I've just never seen so much blood from a bloat. Unless there was something else wrong? Yesterday, I noticed she was walking funny and watched her for a while, trying to determine if she was actually limping, and which foot/leg, or if she just had too much mud &/or debris between her toes (we've had a ton of rain). But she seemed fine otherwise and ate cubes with the others. Not going to have her posted, so clearly will never know, but has anyone else had a similar experience?
 
Went out to check the cows this morning and found a cow bloated, her rectum had prolapsed, a lot of blood coming from her mouth, even her eyes looked bloody. Worse yet, she was still alive (barely), and the cows were going nuts over the smell of blood, one was even bellowing and head butting her. Horrific! Plus, she was due in a couple weeks. Never gets easy, having to put down a good cow.

I've just never seen so much blood from a bloat. Unless there was something else wrong? Yesterday, I noticed she was walking funny and watched her for a while, trying to determine if she was actually limping, and which foot/leg, or if she just had too much mud &/or debris between her toes (we've had a ton of rain). But she seemed fine otherwise and ate cubes with the others. Not going to have her posted, so clearly will never know, but has anyone else had a similar experience?
Well that Sucks! The symptoms don't jive, but to go from walking and eating to dead that fast. I would lean towards hardware?
You've had lots of rain?

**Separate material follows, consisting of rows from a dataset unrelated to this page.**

include K in
/-- **`i_G(σ) = v_𝔓(2θ + c₁)`** for the non-trivial automorphism of a quadratic Eisenstein
extension: with `#Gal(L/K) = 2`, `θ² + c₁θ + c₀ = 0` Eisenstein at `𝔭`, and `σθ ≠ θ`, one has
`σ ∈ G₀` and, for every `i`, **`σ ∈ G_i ↔ 2θ + c₁ ∈ 𝔓ⁱ⁺¹`** — the uniformizer criterion
(`mem_ramificationSubgroup_iff_of_mem_inertia`, Serre IV §1 Lemma 1) for the uniformizer `θ`,
with `σθ - θ = -(2θ + c₁)` (`smul_root_eq`).  Serre, *Local Fields*, Ch. IV §1.
[cite: SerreLocalFields1979, Ch. IV §1 Lemma 1 and Prop. 2] -/
theorem mem_ramificationSubgroup_iff_of_quadratic
    [Algebra.IsSeparable (R ⧸ 𝔓.under R) (integralClosure R L ⧸ 𝔓)]
    (h𝔓 : 𝔓 ≠ ⊥) (hG : Nat.card (L ≃ₐ[K] L) = 2) {θ : integralClosure R L} {c₁ c₀ : R}
    (hθ : θ ^ 2 + algebraMap R _ c₁ * θ + algebraMap R _ c₀ = 0)
    (hc₁ : c₁ ∈ 𝔓.under R) (hc₀ : c₀ ∈ 𝔓.under R) (hc₀' : c₀ ∉ (𝔓.under R) ^ 2)
    {σ : L ≃ₐ[K] L} (hσ : σ • θ ≠ θ) (i : ℕ) :
    σ ∈ 𝔓.ramificationSubgroup (L ≃ₐ[K] L) i ↔ 2 * θ + algebraMap R _ c₁ ∈ 𝔓 ^ (i + 1) := by
  haveI : IsDedekindDomain (integralClosure R L) := integralClosure.isDedekindDomain R K L
  obtain ⟨-, -, htop, hord⟩ := card_inertia_eq_two (K := K) 𝔓 h𝔓 hG hθ hc₁ hc₀ hc₀'
  have hσI : σ ∈ 𝔓.inertia (L ≃ₐ[K] L) := by rw [htop]; exact Subgroup.mem_top σ
  have hθ1 : θ ∈ 𝔓 := by
    have := (mem_pow_iff_le_ord 𝔓 (b := θ) (n := 1)).mpr (by rw [hord]; exact le_rfl)
    rwa [pow_one] at this
  have hθ2 : θ ∉ 𝔓 ^ 2 := by
    intro h
    have := (mem_pow_iff_le_ord 𝔓 (b := θ) (n := 2)).mp h
    rw [hord] at this
    exact absurd (by exact_mod_cast this : (2 : ℕ) ≤ 1) (by norm_num)
  rw [mem_ramificationSubgroup_iff_of_mem_inertia (K := K) 𝔓 h𝔓 hσI hθ1 hθ2 i, smul_root_eq hθ hσ,
    show -θ - algebraMap R _ c₁ - θ = -(2 * θ + algebraMap R _ c₁) by ring, neg_mem_iff]

include K in
/-- **The lower filtration of a quadratic Eisenstein extension**: with `b + 1 = v_𝔓(2θ + c₁)`
(`b ≥ 0` finite), `G_i = Gal(L/K)` for `i ≤ b` and `G_i = 1` for `i > b` — a single break at
`b`, in both numberings (`upperRamificationSubgroup_eq_bot_iff_of_break`).  For `L = K(√π)`
this is `b = 2v_K(2)`, for `K(√(1 + 4u/π^{2k}))`-type units smaller breaks; over `ℚ₂`:
`b = 2` for `ℚ₂(√d)`, `2 ∥ d`, and `b = 1` for `d ≡ 3 (mod 4)`.  Serre, *Local Fields*,
Ch. IV §1. [cite: SerreLocalFields1979, Ch. IV §1 Prop. 2 ff.] -/
theorem ramificationSubgroup_eq_top_iff_of_quadratic
    [Algebra.IsSeparable (R ⧸ 𝔓.under R) (integralClosure R L ⧸ 𝔓)]
    (h𝔓 : 𝔓 ≠ ⊥) (hG : Nat.card (L ≃ₐ[K] L) = 2) {θ : integralClosure R L} {c₁ c₀ : R}
    (hθ : θ ^ 2 + algebraMap R _ c₁ * θ + algebraMap R _ c₀ = 0)
    (hc₁ : c₁ ∈ 𝔓.under R) (hc₀ : c₀ ∈ 𝔓.under R) (hc₀' : c₀ ∉ (𝔓.under R) ^ 2)
    {σ : L ≃ₐ[K] L} (hσ : σ • θ ≠ θ) {b : ℕ}
    (hb : ord 𝔓 (2 * θ + algebraMap R _ c₁) = (b + 1 : ℕ)) (i : ℕ) :
    (𝔓.ramificationSubgroup (L ≃ₐ[K] L) i = ⊤ ↔ i ≤ b) ∧
      (𝔓.ramificationSubgroup (L ≃ₐ[K] L) i = ⊥ ↔ b < i) := by
  haveI : IsDedekindDomain (integralClosure R L) := integralClosure.isDedekindDomain R K L
  have key : σ ∈ 𝔓.ramificationSubgroup (L ≃ₐ[K] L) i ↔ i ≤ b := by
    rw [mem_ramificationSubgroup_iff_of_quadratic (K := K) 𝔓 h𝔓 hG hθ hc₁ hc₀ hc₀' hσ i,
      mem_pow_iff_le_ord, hb, Nat.cast_le]
    omega
  -- `Gal(L/K) = {1, σ}`
  have hσ1 : σ ≠ 1 := by rintro rfl; exact hσ (one_smul _ θ)
  haveI : Finite (L ≃ₐ[K] L) := Nat.finite_of_card_ne_zero (by rw [hG]; norm_num)
  have hall : ∀ g : L ≃ₐ[K] L, g = 1 ∨ g = σ := by
    intro g
    by_contra h
    push Not at h
    have h3 : 3 ≤ Nat.card (L ≃ₐ[K] L) := by
      classical
      haveI := Fintype.ofFinite (L ≃ₐ[K] L)
      rw [Nat.card_eq_fintype_card]
      have : ({1, σ, g} : Finset (L ≃ₐ[K] L)).card = 3 := by
        rw [Finset.card_insert_of_notMem (by simp [hσ1.symm, h.1.symm]),
          Finset.card_insert_of_notMem (by simp [h.2.symm]), Finset.card_singleton]
      rw [← this]
      exact Finset.card_le_univ _
    omega
  constructor
  · constructor
    · intro h; exact key.mp (by rw [h]; exact Subgroup.mem_top σ)
    · intro h
      rw [eq_top_iff]
      intro g _
      rcases hall g with rfl | rfl
      · exact one_mem _
      · exact key.mpr h
  · constructor
    · intro h
      by_contra hle
      push Not at hle
      have := key.mpr hle
      rw [h] at this
      exact hσ1 (Subgroup.mem_bot.mp this)
    · intro h
      rw [eq_bot_iff]
      intro g hg
      rcases hall g with rfl | rfl
      · exact Subgroup.mem_bot.mpr rfl
      · exact absurd (key.mp hg) (by omega)

include K in
/-- **`v_𝔓(2θ + c₁) = min (2v_𝔭(2) + 1, 2v_𝔭(c₁))`** for a quadratic Eisenstein extension
(`e = 2`, `v_𝔓(θ) = 1`): `v_𝔓(2θ) = 2v_𝔭(2) + 1` is odd and `v_𝔓(c₁) = 2v_𝔭(c₁)` is even (or
infinite), so the smaller one is the order of the sum.  Serre, *Local Fields*, Ch. IV §1.
[cite: SerreLocalFields1979, Ch. IV §1] -/
theorem ord_two_mul_root_add_eq [Algebra.IsSeparable (R ⧸ 𝔓.under R) (integralClosure R L ⧸ 𝔓)]
    (h𝔓 : 𝔓 ≠ ⊥) (hG : Nat.card (L ≃ₐ[K] L) = 2) {θ : integralClosure R L} {c₁ c₀ : R}
    (hθ : θ ^ 2 + algebraMap R _ c₁ * θ + algebraMap R _ c₀ = 0)
    (hc₁ : c₁ ∈ 𝔓.under R) (hc₀ : c₀ ∈ 𝔓.under R) (hc₀' : c₀ ∉ (𝔓.under R) ^ 2) :
    ord 𝔓 (2 * θ + algebraMap R _ c₁) =
      min (2 * ord (𝔓.under R) (2 : R) + 1) (2 * ord (𝔓.under R) c₁) := by
  haveI : IsDedekindDomain (integralClosure R L) := integralClosure.isDedekindDomain R K L
  obtain ⟨he, -, -, hord⟩ := card_inertia_eq_two (K := K) 𝔓 h𝔓 hG hθ hc₁ hc₀ hc₀'
  have h2θ : ord 𝔓 (2 * θ) = 2 * ord (𝔓.under R) (2 : R) + 1 := by
    rw [ord_mul 𝔓 h𝔓, hord, show (2 : integralClosure R L) = algebraMap R _ 2 from (map_ofNat _ 2).symm,
      ord_algebraMap (K := K) 𝔓 h𝔓, he]; norm_cast
  have hC₁ : ord 𝔓 (algebraMap R _ c₁) = 2 * ord (𝔓.under R) c₁ := by
    rw [ord_algebraMap (K := K) 𝔓 h𝔓, he]; norm_cast
  set C₁ := algebraMap R (integralClosure R L) c₁ with hC₁def
  by_cases htop₂ : ord 𝔓 (2 * θ) = ⊤
  · -- `2θ = 0`
    have h0 : (2 : integralClosure R L) * θ = 0 := by
      by_contra hne; exact ord_ne_top 𝔓 h𝔓 hne htop₂
    rw [h0, zero_add, ← hC₁, ← h2θ, htop₂, min_eq_right le_top]
  by_cases htop₁ : ord 𝔓 C₁ = ⊤
  · -- `c₁ = 0`
    have h0 : C₁ = 0 := by
      by_contra hne; exact ord_ne_top 𝔓 h𝔓 hne htop₁
    rw [h0, add_zero, ← hC₁, ← h2θ, htop₁, min_eq_left le_top]
  -- both finite: `2a + 1 ≠ 2c`
  obtain ⟨n, hn⟩ := ENat.ne_top_iff_exists.mp htop₂
  obtain ⟨k, hk⟩ := ENat.ne_top_iff_exists.mp htop₁
  obtain ⟨a, ha⟩ : ∃ a : ℕ, ord (𝔓.under R) (2 : R) = a := by
    refine ENat.ne_top_iff_exists.mp (fun h => ?_) |>.imp fun _ h => h.symm
    rw [h] at h2θ; simp at h2θ; exact htop₂ h2θ
  obtain ⟨c, hc⟩ : ∃ c : ℕ, ord (𝔓.under R) c₁ = c := by
    refine ENat.ne_top_iff_exists.mp (fun h => ?_) |>.imp fun _ h => h.symm
    rw [h] at hC₁; simp at hC₁; exact htop₁ hC₁
  rw [ha] at h2θ
  rw [hc] at hC₁
  have e1 : ord 𝔓 (2 * θ) = (2 * a + 1 : ℕ) := by rw [h2θ]; norm_cast
  have e2 : ord 𝔓 C₁ = (2 * c : ℕ) := by rw [hC₁]; norm_cast
  have hne : 2 * a + 1 ≠ 2 * c := by omega
  rcases Nat.lt_or_gt_of_ne hne with hlt | hgt
  · have hlt' : ord 𝔓 (2 * θ) < ord 𝔓 C₁ := by rw [e1, e2]; exact_mod_cast hlt
    rw [add_comm, ord_add_eq_of_lt 𝔓 hlt', ha, hc, ← h2θ, ← hC₁]
    exact (min_eq_left hlt'.le).symm
  · have hgt' : ord 𝔓 C₁ < ord 𝔓 (2 * θ) := by rw [e1, e2]; exact_mod_cast hgt
    rw [ord_add_eq_of_lt 𝔓 hgt', ha, hc, ← h2θ, ← hC₁]
    exact (min_eq_right hgt'.le).symm

end Quadratic

end Literature.NumberTheory.GaloisRepresentations

end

What about lightning?
Sorry I'm not much help.
 
Well that Sucks! The symptoms don't jive, but to go from walking and eating to dead that fast. I would lean towards hardware?
You've had lots of rain? What about lightning?
Sorry I'm not much help.
She did have a magnet. But hardware isn't necessarily caused by metal. That said, no other symptoms, unless it hit her fast & furious. And fortunately, no rain or lightning last night.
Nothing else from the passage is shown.